FC Odra Petřkovice
- Full name: FC ODRA Petřkovice z.s.
- Founded: 1936; 89 years ago
- Ground: Stadion FC Odra Petřkovice, Ostrava
- Capacity: 1,500
- Chairman: Petr Táč
- League: Moravian-Silesian Region, A3B – CANIS I.B group B - 7.tier
- 2024–25: 5th
- Website: www.fcodrapetrkovice.cz
| Home colours |

= FC Odra Petřkovice =

FC Odra Petřkovice is a Czech football club located in the Petřkovice district of Ostrava. It currently plays in the I. B třída Moravskoslezského kraje, which is the seventh tier of Czech football.
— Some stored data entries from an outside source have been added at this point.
import Mathlib

/-!
# Crux `UniformPhotonSphereChannelsR` (K1R, stmt-FinalStateConjecture-14074), line
# `crum-peeling-recessive-tower` — helper A0 for `stub_coeffMajorant`: the rung-0 coefficient array
# is majorised by `(1/5)·40ⁿ/(n+1)²`, uniformly in `ℓ ≥ 1` and `s ≤ 2`

The registered stubs `stub_coeffExists/Majorant/seriesChain` (lead c2, skeleton v4) encode the
recessive seed `W₀ = −(ℓ/r)·ω₀(M/r)`, `ω₀ = Σ Ωₙ wⁿ`, of the Regge–Wheeler chain by the triangular
recursion (all `n`)

  `ℓ² Σ_{i ≤ n} Ωᵢ Ω_{n−i} + ℓ((n+1)Ωₙ − 2n Ω_{n−1}) = rhsₙ`,
  `rhs₀ = ℓ(ℓ+1)`, `rhs₁ = 2(1−s²) − 2ℓ(ℓ+1)`, `rhs₂ = −4(1−s²)`, `rhsₙ = 0` (`n ≥ 3`), `Ω₀ = 1`.

At order `n ≥ 1` the pivot is `ℓ(2ℓ+n+1)` (`rung0_pivot`), so EVERY solution obeys
`|Ωₙ| ≤ 2|Ω_{n−1}| + ½ Σ_{0<i<n}|Ωᵢ||Ω_{n−i}|` for `n ≥ 3`, with `|Ω₁| ≤ 2`, `|Ω₂| ≤ 5`; the profile
`Pₙ = (1/5)·40ⁿ/(n+1)²` is a majorant (`rung0_abs_le_profile`) by the classical convolution estimate
`Σ_{0<i<n} 1/((i+1)²(n−i+1)²) ≤ 4/(n+2)²` (`conv_inv_sq_le`), whence `|Ωₙ| ≤ 40ⁿ`
(`rung0_abs_le_pow`) — the `ℓ`-free rung-0 input ("A0") of Theorem A of the line's plan
(`Cruxes/UniformPhotonSphereChannelsR/NOTES.md` §§7–15, R-proof-c1).  The inversion `g = 1/ω` and
the packaging for the registered two-index arrays are in `…RCoeffRungZeroInversion`.
(Truth, for comparison: `|Ωₙ|^{1/n} ≤ 1.72`, radius = the horizon `w = 1/2`; the statement is `∃K`.)
-/

-- `Summit.<S>.<S>` repeats a namespace component by design (D-0017); off here as in the lakefile.
set_option linter.dupNamespace false

noncomputable section

namespace Summit.FinalStateConjecture.FinalStateConjecture.Theorems.CrumPeelingRecessiveTower

open Finset

/-! ### Convolution tools -/

/-- `Σ_{i<m} 1/(i+2)² ≤ 1` (telescoping against `1/((i+1)(i+2))`). -/
theorem sum_inv_sq_shift_le_one (m : ℕ) :
    ∑ i ∈ range m, (1 : ℝ) / ((i : ℝ) + 2) ^ 2 ≤ 1 := by
  have key : ∀ m : ℕ, ∑ i ∈ range m, (1 : ℝ) / ((i : ℝ) + 2) ^ 2 ≤ 1 - 1 / ((m : ℝ) + 1) := by
    intro m
    induction m with
    | zero => simp
    | succ m ih =>
      rw [sum_range_succ]
      have hm : (0 : ℝ) < (m : ℝ) + 1 := by positivity
      have hm2 : (0 : ℝ) < (m : ℝ) + 2 := by positivity
      -- 1/(m+2)² ≤ 1/(m+1) − 1/(m+2)
      have hstep : (1 : ℝ) / ((m : ℝ) + 2) ^ 2 ≤ 1 / ((m : ℝ) + 1) - 1 / ((m : ℝ) + 2) := by
        rw [div_sub_div _ _ hm.ne' hm2.ne', div_le_div_iff₀ (by positivity) (by positivity)]
        nlinarith
      push_cast
      have e : ((m : ℝ) + 1 + 1) = (m : ℝ) + 2 := by ring
      rw [e]
      linarith
  have h := key m
  have : 0 ≤ 1 / ((m : ℝ) + 1) := by positivity
  linarith

/-- **The convolution estimate** `Σ_{i < n−1} 1/((i+2)²(n−i)²) ≤ 4/(n+2)²` (for every `n`; the
indices `i+2` and `n−i` sum to `n+2`). -/
theorem conv_inv_sq_le (n : ℕ) :
    ∑ i ∈ Finset.range (n - 1), (1 : ℝ) / (((i : ℝ) + 2) ^ 2 * ((n : ℝ) - i) ^ 2) ≤
      4 / ((n : ℝ) + 2) ^ 2 := by
  -- each term ≤ (2/(n+2)²) (1/(i+2)² + 1/(n−i)²)
  have hterm : ∀ i ∈ range (n - 1),
      (1 : ℝ) / (((i : ℝ) + 2) ^ 2 * ((n : ℝ) - i) ^ 2) ≤
        2 / ((n : ℝ) + 2) ^ 2 * (1 / ((i : ℝ) + 2) ^ 2 + 1 / ((n : ℝ) - i) ^ 2) := by
    intro i hi
    rw [mem_range] at hi
    have hin : (i : ℝ) + 1 < n := by
      have : i + 1 < n := by omega
      exact_mod_cast this
    have ha : (0 : ℝ) < (i : ℝ) + 2 := by positivity
    have hb : (0 : ℝ) < (n : ℝ) - i := by linarith
    -- with a = i+2, b = n−i, a + b = n + 2: 1/(a²b²) = (1/a + 1/b)²/(a+b)² ≤ 2(1/a² + 1/b²)/(a+b)²
    set a := (i : ℝ) + 2 with ha_def
    set b := (n : ℝ) - i with hb_def
    have hab : a + b = (n : ℝ) + 2 := by rw [ha_def, hb_def]; ring
    rw [← hab]
    have e1 : (1 : ℝ) / (a ^ 2 * b ^ 2) = (1 / a + 1 / b) ^ 2 / (a + b) ^ 2 := by
      field_simp
      ring
    rw [e1, div_le_iff₀ (by positivity), mul_comm (2 / (a + b) ^ 2), mul_assoc,
      div_mul_cancel₀ _ (by positivity)]
    -- (x + y)² ≤ 2(x² + y²)
    rw [show (1 : ℝ) / a ^ 2 = (1 / a) ^ 2 by rw [one_div_pow],
      show (1 : ℝ) / b ^ 2 = (1 / b) ^ 2 by rw [one_div_pow]]
    nlinarith [sq_nonneg (1 / a - 1 / b)]
  refine (sum_le_sum hterm).trans ?_
  rw [← mul_sum, sum_add_distrib]
  -- the two partial sums are each ≤ 1 (the second after reflection i ↦ n − 2 − i)
  have h1 : ∑ i ∈ range (n - 1), (1 : ℝ) / ((i : ℝ) + 2) ^ 2 ≤ 1 := sum_inv_sq_shift_le_one _
  have h2 : ∑ i ∈ range (n - 1), (1 : ℝ) / ((n : ℝ) - i) ^ 2 ≤ 1 := by
    have href := sum_range_reflect (fun i => (1 : ℝ) / ((i : ℝ) + 2) ^ 2) (n - 1)
    -- Σ_{j<n−1} f(n−1−1−j) = Σ_{j<n−1} f j  with f j = 1/(j+2)²; and n−2−j+2 = n − j
    have e : ∑ j ∈ range (n - 1), (1 : ℝ) / ((n : ℝ) - j) ^ 2 =
        ∑ j ∈ range (n - 1), (1 : ℝ) / ((((n - 1 - 1 - j : ℕ)) : ℝ) + 2) ^ 2 := by
      apply sum_congr rfl
      intro j hj
      rw [mem_range] at hj
      have : ((n - 1 - 1 - j : ℕ) : ℝ) + 2 = (n : ℝ) - j := by
        have h' : j + 2 ≤ n := by omega
        rw [show n - 1 - 1 - j = n - (j + 2) by omega]
        push_cast [Nat.cast_sub h']
        ring
      rw [this]
    rw [e, href]
    exact sum_inv_sq_shift_le_one _
  have hpos : (0 : ℝ) ≤ 2 / ((n : ℝ) + 2) ^ 2 := by positivity
  calc 2 / ((n : ℝ) + 2) ^ 2 *
        (∑ i ∈ range (n - 1), (1 : ℝ) / ((i : ℝ) + 2) ^ 2 + ∑ i ∈ range (n - 1), 1 / ((n : ℝ) - i) ^ 2)
      ≤ 2 / ((n : ℝ) + 2) ^ 2 * (1 + 1) := by
        apply mul_le_mul_of_nonneg_left _ hpos; linarith
    _ = 4 / ((n : ℝ) + 2) ^ 2 := by ring

/-! ### The rung-0 recursion: pivot form and the majorant -/

/-- The right-hand side of the registered rung-0 recursion. -/
def rung0Rhs (s ℓ n : ℕ) : ℝ :=
  if n = 0 then (ℓ : ℝ) * ((ℓ : ℝ) + 1)
  else if n = 1 then 2 * (1 - (s : ℝ) ^ 2) - 2 * ((ℓ : ℝ) * ((ℓ : ℝ) + 1))
  else if n = 2 then -(4 * (1 - (s : ℝ) ^ 2)) else 0

/-- The majorant profile `Pₙ = (1/5)·40ⁿ/(n+1)²`. -/
def rung0Profile (n : ℕ) : ℝ := (1 / 5) * 40 ^ n / ((n : ℝ) + 1) ^ 2

/-- The profile is positive. -/
theorem rung0Profile_pos (n : ℕ) : 0 < rung0Profile n := by
  unfold rung0Profile; positivity

/-- **Pivot form** of the rung-0 recursion at order `m + 1`:
`ℓ(2ℓ + m + 2) Ω_{m+1} = rhs_{m+1} + 2ℓ(m+1) Ω_m − ℓ² Σ_{i<m} Ω_{i+1} Ω_{m−i}` (uses `Ω₀ = 1`). -/
theorem rung0_pivot {s ℓ : ℕ} {Ω : ℕ → ℝ} (hΩ0 : Ω 0 = 1)
    (hrec : ∀ n, (ℓ : ℝ) ^ 2 * ∑ i ∈ range (n + 1), Ω i * Ω (n - i)
        + (ℓ : ℝ) * (((n : ℝ) + 1) * Ω n - 2 * (n : ℝ) * Ω (n - 1)) = rung0Rhs s ℓ n)
    (m : ℕ) :
    (ℓ : ℝ) * (2 * ℓ + m + 2) * Ω (m + 1) =
      rung0Rhs s ℓ (m + 1) + 2 * ℓ * ((m : ℝ) + 1) * Ω m
        - (ℓ : ℝ) ^ 2 * ∑ i ∈ range m, Ω (i + 1) * Ω (m - i) := by
  have h := hrec (m + 1)
  rw [sum_range_succ, sum_range_succ'] at h
  simp only [Nat.sub_self, Nat.sub_zero, Nat.add_sub_cancel, hΩ0, mul_one, one_mul] at h
  have e : ∀ i ∈ range m, Ω (i + 1) * Ω (m + 1 - (i + 1)) = Ω (i + 1) * Ω (m - i) := by
    intro i hi
    rw [show m + 1 - (i + 1) = m - i by omega]
  rw [sum_congr rfl e] at h
  push_cast at h
  linear_combination h

/-- `|rhs_{m+1}|` is `≤ 6 + 2ℓ(ℓ+1)` at `m = 0`, `≤ 12` at `m = 1`, and `0` beyond, for `s ≤ 2`. -/
theorem rung0Rhs_succ_succ_succ (s ℓ m : ℕ) : rung0Rhs s ℓ (m + 3) = 0 := by
  unfold rung0Rhs
  simp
Petřkovice won promotion to the MSFL in 2016, with two games left at the end of the 2016–17 season of the Czech Fourth Division. To mark 80 years of the club's existence, the club played a match against FC Baník Ostrava, winning 1–0 in September 2016.

== Historical names ==

- 1936 – SK Petřkovice (Sportovní klub Petřkovice)
- 1945 – TJ Sokol Petřkovice (Tělovýchovná jednota Sokol Petřkovice)
- 1967 – TJ Vítězný únor Ostrava (Tělovýchovná jednota Vítězný únor Ostrava)
- 1990 – HTJ Odra Ostrava (Hornická tělovýchovná jednota Odra Ostrava)
- 1995 – FC Odra Petřkovice (Football Club Odra Petřkovice)

==Czech Cup==
The team reached the second round of the Czech Cup in 2017–18, defeating FK Bohumín 4–0 in the first round.